A common mistake in the area of Software Development is to think that the big data methodology gets in the way, that it does not work, that it is a way of hindering, and since life is chaos, it is best to make the software without at least one plan and thus the projects are done with the idea of “When the time comes, we’ll see”. The truth is that no quality software product can ignore the process with which it is made and the product obtained.
Although agile methodologies are in fashion, they are nothing more than a response to the speed with which the market requires software to go into production. But it is important to be able to distinguish between tools, techniques, methods and methodologies.
A tool is something that is used in a workplace, for example Apache Hadoop. The technique is the efficient or effective way to use the tool, for example, using Apache Hadoop, with columnar format and writing the compressed files with Snappy. A Method is a path, a way to get from one point to another, for example, Map Reduce with Yarn or Spark on top of Apache Hadoop. A methodology is a set of methods on which it has been reflected after its application and that, when put into practice under the same premises, similar results are obtained.
In Big Data, many have tried to use orthodox methodologies, for example, now everything is Big Data or Big Data does not work for me. The reality is that the big data methodology must be agile and must start from the selection of a use case that solves a problem that cannot be solved with current tools, techniques, methods and methodologies.
In this way, the proposed Big Data methodology for projects is an adaptation of Scrum (agile and flexible methodology to manage software development), with 4 Sprints; the first two of 2 weeks; the third of 4 weeks; and the last of 6 weeks; for a total of 12 weeks; with daily reviews. (see, Figure 1).
Figure 1: Methodology of Big Data projects
Sprint 1: Ingredients Search
In the first sprint, which we will call Ingredients Search, the possible use cases that we seek to improve through Big Data Management will be identified. This Sprint has a duration of 2 weeks. The selection criteria of the use case are at least three: volume (more than a million records), variability (many columns and some with null or nan), speed (perform queries that traditional relational database systems do not respond or take more than 5 minutes to respond).
Sprint 2: Prepare food
In the second sprint (Prepare Food), it is necessary to identify in each of the use cases described in the previous sprint, which are the variables that we want to calculate (key performance indicator) or predict (Distillation Tier) in each case. This Sprint has a duration of 2 weeks.

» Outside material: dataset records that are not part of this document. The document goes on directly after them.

import Literature.Analysis.FluidPDE.LerayHopfDatumTorus
import HarnessLib

/-!
# Leray–Hopf solutions on the torus do not see the time-zero slice

Analysis/FluidPDE support file (all proved).  In the accepted `Torus.IsLerayHopfOn T ν f u₀ u` (Leray 1934 §III;
Galdi 2000, Def. 2.1) the value `u 0` of the velocity AT time zero is constrained only by `u 0 ∈ L²` and
`½‖u 0‖² ≤ ½‖u₀‖²` (the energy inequality from `0` at `t = 0`); the weak formulation, the energy class, the
energy inequalities at positive times, the weak continuity on `(0, T]`, the weak limit and the strong trace at
`0⁺` all live on `(0, T]`.  Hence:

* `Torus.IsLerayHopfOn.congr_of_eqOn_Ioi` — if `v t = u t` for all `t > 0`, `v 0 ∈ L²` and
  `kineticEnergy (v 0) ≤ kineticEnergy u₀`, then `v` is again a Leray–Hopf solution with the same data;
* `Torus.IsLerayHopfOn.update_zero`, `Torus.IsGlobalLerayHopf.update_zero` — in particular one may NORMALISE
  `u 0 := u₀` (for an `L²` datum), after which the solution attains its datum pointwise at `t = 0`.

This normalisation is used by the Galilean change of frame (`LerayHopfGalileanTorus`), whose energy bookkeeping
at `t = 0` needs `u 0 = u₀`.

References: J. Leray, Acta Math. 63 (1934) §III; G. P. Galdi, *An introduction to the Navier–Stokes
initial-boundary value problem* (2000), Def. 2.1.
-/

noncomputable section

open MeasureTheory Set Filter Topology Function
open scoped InnerProductSpace RealInnerProductSpace ENNReal NNReal

namespace Literature.Analysis.FluidPDE.Torus

open Literature.Analysis.FunctionSpaces Literature.Analysis.FunctionSpaces.Torus

variable {d : Type*} [Fintype d] [DecidableEq d]
variable {T ν : ℝ} {f u v : ℝ → UnitAddTorus d → EuclideanSpace ℝ d} {u₀ : UnitAddTorus d → EuclideanSpace ℝ d}

/-- **A Leray–Hopf solution may be changed at `t = 0`**: if `v t = u t` for every `t > 0`, the new time-zero
slice `v 0` is square integrable and `½‖v 0‖² ≤ ½‖u₀‖²`, then `v` is a Leray–Hopf solution on `[0, T)` with the
same viscosity, force and datum (every clause of the definition lives on `(0, T]`, except `memLp` and
`energy_ineq_zero` at `t = 0`, which are the two hypotheses). [folklore] -/
theorem IsLerayHopfOn.congr_of_eqOn_Ioi (h : IsLerayHopfOn T ν f u₀ u) (hv : ∀ t, 0 < t → v t = u t)
    (hv0 : MemLp (v 0) 2 volume) (hE0 : kineticEnergy (v 0) ≤ kineticEnergy u₀) :
    IsLerayHopfOn T ν f u₀ v := by
  have hIoo : ∀ t ∈ Ioo 0 T, v t = u t := fun t ht => hv t ht.1
  have hIoc : ∀ t ∈ Ioc 0 T, v t = u t := fun t ht => hv t ht.1
  -- interval work integrals over `(s, t]`, `0 ≤ s`
  have hwork : ∀ {s t : ℝ}, 0 ≤ s → s ≤ t →
      (∫ τ in s..t, ∫ x, ⟪f τ x, v τ x⟫) = ∫ τ in s..t, ∫ x, ⟪f τ x, u τ x⟫ := by
    intro s t hs hst
    rw [intervalIntegral.integral_of_le hst, intervalIntegral.integral_of_le hst]
    exact setIntegral_congr_fun measurableSet_Ioc fun τ hτ => by rw [hv τ (hs.trans_lt hτ.1)]
  -- dissipation over `(s, t)`, `0 ≤ s`
  have hdiss : ∀ {s t : ℝ}, 0 ≤ s →
      (∫⁻ τ in Ioo s t, eGradNormSq (v τ)) = ∫⁻ τ in Ioo s t, eGradNormSq (u τ) := by
    intro s t hs
    exact setLIntegral_congr_fun measurableSet_Ioo fun τ hτ => by rw [hv τ (hs.trans_lt hτ.1)]
  refine ⟨h.weak.congr_of_eqOn_Ioo hIoo, ?_, ?_, ?_, ?_, ?_, ?_, ?_⟩
  · -- energy_bound
    obtain ⟨C, hC⟩ := h.energy_bound
    refine ⟨C, ?_⟩
    filter_upwards [hC, ae_restrict_mem measurableSet_Ioo] with t ht htI
    rwa [hIoo t htI]
  · -- memLp
    intro t ht
    rcases ht.1.eq_or_lt with h0 | h0
    · rw [← h0]; exact hv0
    · rw [hv t h0]; exact h.memLp t ht
  · -- memL2Sobolev
    obtain ⟨h1, h2⟩ := h.memL2Sobolev
    refine ⟨?_, ?_⟩
    · filter_upwards [h1, ae_restrict_mem measurableSet_Ioo] with t ht htI
      simpa only [hIoo t htI] using ht
    · have e : eL2SobolevNorm 0 T 1 (fun t => EuclideanSpace.complexify ∘ v t) =
          eL2SobolevNorm 0 T 1 (fun t => EuclideanSpace.complexify ∘ u t) := by
        unfold eL2SobolevNorm
        congr 1
        exact setLIntegral_congr_fun measurableSet_Ioo fun t ht => by dsimp only; rw [hIoo t ht]
      rw [e]; exact h2
  · -- energy_ineq_zero
    intro t ht
    rcases ht.1.eq_or_lt with h0 | h0
    · subst h0
      simp only [Ioo_self, Measure.restrict_empty, lintegral_zero_measure, ENNReal.toReal_zero, mul_zero,
        add_zero, intervalIntegral.integral_same]
      exact hE0
    · have h1 := h.energy_ineq_zero t ht
      rwa [← hv t h0, ← hdiss le_rfl, ← hwork le_rfl ht.1] at h1
  · -- energy_ineq_ae
    filter_upwards [h.energy_ineq_ae, ae_restrict_mem measurableSet_Ioo] with s hs hsI t ht
    have h1 := hs t ht
    rwa [← hv t (hsI.1.trans_le ht.1), ← hv s hsI.1, ← hdiss hsI.1.le, ← hwork hsI.1.le ht.1] at h1
  · -- weak_continuous
    intro w hw
    obtain ⟨hc, hl⟩ := h.weak_continuous w hw
    refine ⟨hc.congr fun t ht => by simp only [hIoc t ht], hl.congr' ?_⟩
    filter_upwards [self_mem_nhdsWithin] with t ht
    simp only [hv t ht]
  · -- strong_initial
    refine h.strong_initial.congr' ?_
    filter_upwards [self_mem_nhdsWithin] with t ht
    simp only [hv t ht]

/-- **Normalising the time-zero slice**: for an `L²` datum, `Function.update u 0 u₀` is again a Leray–Hopf
solution with the same data, and it attains the datum pointwise at `t = 0`. [folklore] -/
theorem IsLerayHopfOn.update_zero (h : IsLerayHopfOn T ν f u₀ u) (hu₀ : MemLp u₀ 2 volume) :
    IsLerayHopfOn T ν f u₀ (update u 0 u₀) :=
  h.congr_of_eqOn_Ioi (fun t ht => update_of_ne ht.ne' _ _) (by rw [update_self]; exact hu₀)
    (by rw [update_self])

/-- Global version of `IsLerayHopfOn.congr_of_eqOn_Ioi`. [folklore] -/
theorem IsGlobalLerayHopf.congr_of_eqOn_Ioi (h : IsGlobalLerayHopf ν f u₀ u) (hv : ∀ t, 0 < t → v t = u t)
    (hv0 : MemLp (v 0) 2 volume) (hE0 : kineticEnergy (v 0) ≤ kineticEnergy u₀) :
    IsGlobalLerayHopf ν f u₀ v :=
  fun T hT => (h T hT).congr_of_eqOn_Ioi hv hv0 hE0

/-- **Normalising the time-zero slice of a global Leray–Hopf solution**: for an `L²` datum,
`Function.update u 0 u₀` is again a global Leray–Hopf solution with the same data. [folklore] -/
theorem IsGlobalLerayHopf.update_zero (h : IsGlobalLerayHopf ν f u₀ u) (hu₀ : MemLp u₀ 2 volume) :
    IsGlobalLerayHopf ν f u₀ (update u 0 u₀) :=
  fun T hT => (h T hT).update_zero hu₀

end Literature.Analysis.FluidPDE.Torus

Sprint 3: Food plating and Presentation
In the third sprint (Food plating and Presentation), it is about selecting the most relevant use case for the organization, or what we will call the Golden Goal. A use case that could not be solved with traditional relational database systems or with available business intelligence tools and that can be addressed quickly, with less cost and with less effort using Big Data.
For this selected use case, it will be necessary to obtain the support of Senior Management, which implies evangelizing them based on the New Architecture and the Management of Large Volumes of Data. In addition, it is necessary to obtain the investment and expense budget to be able to execute the next Sprint, and thus be able to develop the use case, with the necessary Big Data components.

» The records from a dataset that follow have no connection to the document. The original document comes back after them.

/-! ### The named facts -/

/-- **Kiselev–Park–Yao 2022, Theorem 1.3 (inviscid 2D Boussinesq on the torus: growth `≳ t^{1/2}`
of `‖∇ρ‖_∞` in the 4-fold mirror class, NO wall).** Rendering (module docstring): for all data
`u₀`, `ρ₀` with `ρ₀` odd in `x₂` and even in `x₁`, the velocity components in the class
`u₁` odd in `x₁`/even in `x₂`, `u₂` even in `x₁`/odd in `x₂` (⇔ `ω₀` odd in both variables,
Biot–Savart velocity), `ρ₀ ≥ 0` on `{0}×[0,π]`, `ρ₀ > 0` somewhere there, `ρ₀ ≤ 0` on `{π}×[0,π]`,
there is `c > 0` such that EVERY jointly smooth, doubly `2π`-periodic Boussinesq solution
`(u, p, ρ)` on `[0, T)` (any `T`) with `u(0) = u₀`, `ρ(0) = ρ₀` satisfies: for every `t < T` some
`τ ∈ [0, t]` and some point `x` have `‖∇ρ(τ, x)‖ > c √t`. [cite: KiselevParkYao2022, Theorem 1.3 (arXiv:2211.05070 p0005 L3–L10)] -/
def KiselevParkYao2022_torusGradientGrowth : Prop :=
  ∀ (u₀ : EuclideanSpace ℝ (Fin 2) → EuclideanSpace ℝ (Fin 2)) (ρ₀ : EuclideanSpace ℝ (Fin 2) → ℝ),
    IsOddInCoord 1 ρ₀ → IsEvenInCoord 0 ρ₀ →
    IsOddInCoord 0 (fun x => u₀ x 0) → IsEvenInCoord 1 (fun x => u₀ x 0) →
    IsEvenInCoord 0 (fun x => u₀ x 1) → IsOddInCoord 1 (fun x => u₀ x 1) →
    (∀ x : EuclideanSpace ℝ (Fin 2), x 0 = 0 → x 1 ∈ Icc 0 π → 0 ≤ ρ₀ x) →
    (∃ x : EuclideanSpace ℝ (Fin 2), x 0 = 0 ∧ x 1 ∈ Icc 0 π ∧ 0 < ρ₀ x) →
    (∀ x : EuclideanSpace ℝ (Fin 2), x 0 = π → x 1 ∈ Icc 0 π → ρ₀ x ≤ 0) →
    ∃ c : ℝ, 0 < c ∧
      ∀ (T : ℝ) (u : ℝ → EuclideanSpace ℝ (Fin 2) → EuclideanSpace ℝ (Fin 2))
        (p ρ : ℝ → EuclideanSpace ℝ (Fin 2) → ℝ),
        IsClassicalBoussinesqOnPlane (Ico 0 T) u p ρ →
        (∀ t ∈ Ico 0 T, IsDoublyPeriodic (2 * π) (u t) ∧ IsDoublyPeriodic (2 * π) (p t) ∧
          IsDoublyPeriodic (2 * π) (ρ t)) →
        u 0 = u₀ → ρ 0 = ρ₀ →
        ∀ t ∈ Ico 0 T, ∃ τ ∈ Icc 0 t, ∃ x : EuclideanSpace ℝ (Fin 2),
          c * Real.sqrt t < ‖fderiv ℝ (ρ τ) x‖

/-- **Kiselev–Park–Yao 2022, Theorem 1.4 (inviscid 2D Boussinesq on the strip `𝕋 × [0,π]` WITH
no-flow walls: `‖ω(t)‖_∞ ≥ c t³`, `‖u(t)‖_∞ ≥ c t` after a waiting time, `sup_{τ≤t}‖∇ρ(τ)‖_∞ > c t²`;
`T₀ = 0` if `∫_{[0,π]²} ω₀ ≥ 0`).** Rendering (module docstring): for all data with `ρ₀` even in `x₁`,
`u₁` odd and `u₂` even in `x₁` (⇔ `ω₀` odd in `x₁`, zero-flux velocity) on the closed strip,
`ρ₀ ≥ k₀ > 0` on `{0}×[0,π]` and `ρ₀ ≤ 0` on `{π}×[0,π]`, there are `T₀ ≥ 0` and `c > 0` — with
`T₀ = 0` whenever `∫_{[0,π]×[0,π]} curl2 u₀ ≥ 0` — such that EVERY solution `(u, p, ρ)` on `[0,T)`
of the strip problem (`IsClassicalBoussinesqOnStrip`), smooth up to the walls and `2π`-periodic in
`x₁`, with `u(0) = u₀`, `ρ(0) = ρ₀`, satisfies: for `T₀ ≤ t < T`, every `M < c t³` is exceeded by
`|curl2 u(t)|` at some point of the strip and every `M < c t` by `‖u(t, x)‖`; and for every
`t < T` some `τ ∈ [0,t]` and some point of the strip have `‖∇ρ(τ, x)‖ > c t²`. (The `L^p` bounds
`‖ω(t)‖_{L^p} ≥ c t^{3−2/p}`, `1 ≤ p < ∞`, are printed and not typed.)
[cite: KiselevParkYao2022, Theorem 1.4 (arXiv:2211.05070 p0005 L15–L33)] -/
def KiselevParkYao2022_stripGrowth : Prop :=
  ∀ (u₀ : EuclideanSpace ℝ (Fin 2) → EuclideanSpace ℝ (Fin 2)) (ρ₀ : EuclideanSpace ℝ (Fin 2) → ℝ),
    (∀ x ∈ closure (kpyStrip : Set (EuclideanSpace ℝ (Fin 2))),
      ρ₀ (flipCoord 0 x) = ρ₀ x ∧ u₀ (flipCoord 0 x) 0 = -u₀ x 0 ∧ u₀ (flipCoord 0 x) 1 = u₀ x 1) →
    (∃ k₀ : ℝ, 0 < k₀ ∧ ∀ x : EuclideanSpace ℝ (Fin 2), x 0 = 0 → x 1 ∈ Icc 0 π → k₀ ≤ ρ₀ x) →
    (∀ x : EuclideanSpace ℝ (Fin 2), x 0 = π → x 1 ∈ Icc 0 π → ρ₀ x ≤ 0) →
    ∃ T₀ c : ℝ, 0 ≤ T₀ ∧ 0 < c ∧
      ((0 ≤ ∫ x in kpySquare, curl2 u₀ x) → T₀ = 0) ∧
      ∀ (T : ℝ) (u : ℝ → EuclideanSpace ℝ (Fin 2) → EuclideanSpace ℝ (Fin 2))
        (p ρ : ℝ → EuclideanSpace ℝ (Fin 2) → ℝ),
        IsClassicalBoussinesqOnStrip (Ico 0 T) u p ρ →
        ContDiffOn ℝ ∞ (uncurry u) (Ico 0 T ×ˢ closure (kpyStrip : Set (EuclideanSpace ℝ (Fin 2)))) →
        ContDiffOn ℝ ∞ (uncurry p) (Ico 0 T ×ˢ closure (kpyStrip : Set (EuclideanSpace ℝ (Fin 2)))) →
        ContDiffOn ℝ ∞ (uncurry ρ) (Ico 0 T ×ˢ closure (kpyStrip : Set (EuclideanSpace ℝ (Fin 2)))) →
        (∀ t ∈ Ico 0 T, IsPeriodicInCoord 0 (2 * π) (u t) ∧ IsPeriodicInCoord 0 (2 * π) (p t) ∧
          IsPeriodicInCoord 0 (2 * π) (ρ t)) →
        u 0 = u₀ → ρ 0 = ρ₀ →
        (∀ t ∈ Ico 0 T, T₀ ≤ t →
          (∀ M : ℝ, M < c * t ^ 3 → ∃ x ∈ kpyStrip, M < |curl2 (u t) x|) ∧
          (∀ M : ℝ, M < c * t → ∃ x ∈ kpyStrip, M < ‖u t x‖)) ∧
        (∀ t ∈ Ico 0 T, ∃ τ ∈ Icc 0 t, ∃ x ∈ kpyStrip, c * t ^ 2 < ‖fderiv ℝ (ρ τ) x‖)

The word necessary is highlighted, since it is a common mistake to try to implement all the components of the Big Data Architecture for this use case. This sprint (the third) has a duration of 4 weeks.
Sprint 4: Delivery food
The last sprint (Delivery Food), is divided into 3 stages:
Packaging
In this stage the components of the Proposed Big Data Architecture for the selected use case are installed and configured. The extraction, transformation and loading of the data is carried out (according to the types of Information Acquisition defined: Real-time ingestion, Micro batch ingestion, Batch ingestion); their storage and use. Opportunities for improvement must be identified, regarding the increase on sales or optimizing processes. This stage lasts 4 weeks.
Proof of delivery
This second stage consists of verifying that the specifications of the use case were met, in order to correct assumptions in the strategy and be able to refine the Return on Investment. It lasts one week. Between this stage and the next, it is customary to adjust the learnings and select another use case to replicate these learnings in a new cycle of the methodology (sprint 5, Figure 1)
Disposable serviceware waste
Finally it is necessary to measure the results and get rid of the waste, in such a way to document everything that worked and remove all the waste of what did not work or could not be applied. This stage lasts 1 week.
Final Thoughts
This methodology promotes the adaptation of the organization in an evolutionary and incremental way through the use of agile methods. This is why iteration through a phase of selecting a next use case is suggested.
Through this methodology we have been able to implement successful use cases in International Banks, Payment Processors for Uber and Google and financial fintech. Thus demonstrating that a period of twelve weeks or three months is enough to implement a successful Big Data use case, just to exemplify the AWS team implements its famous Data Lab using a methodology very similar to the one described above.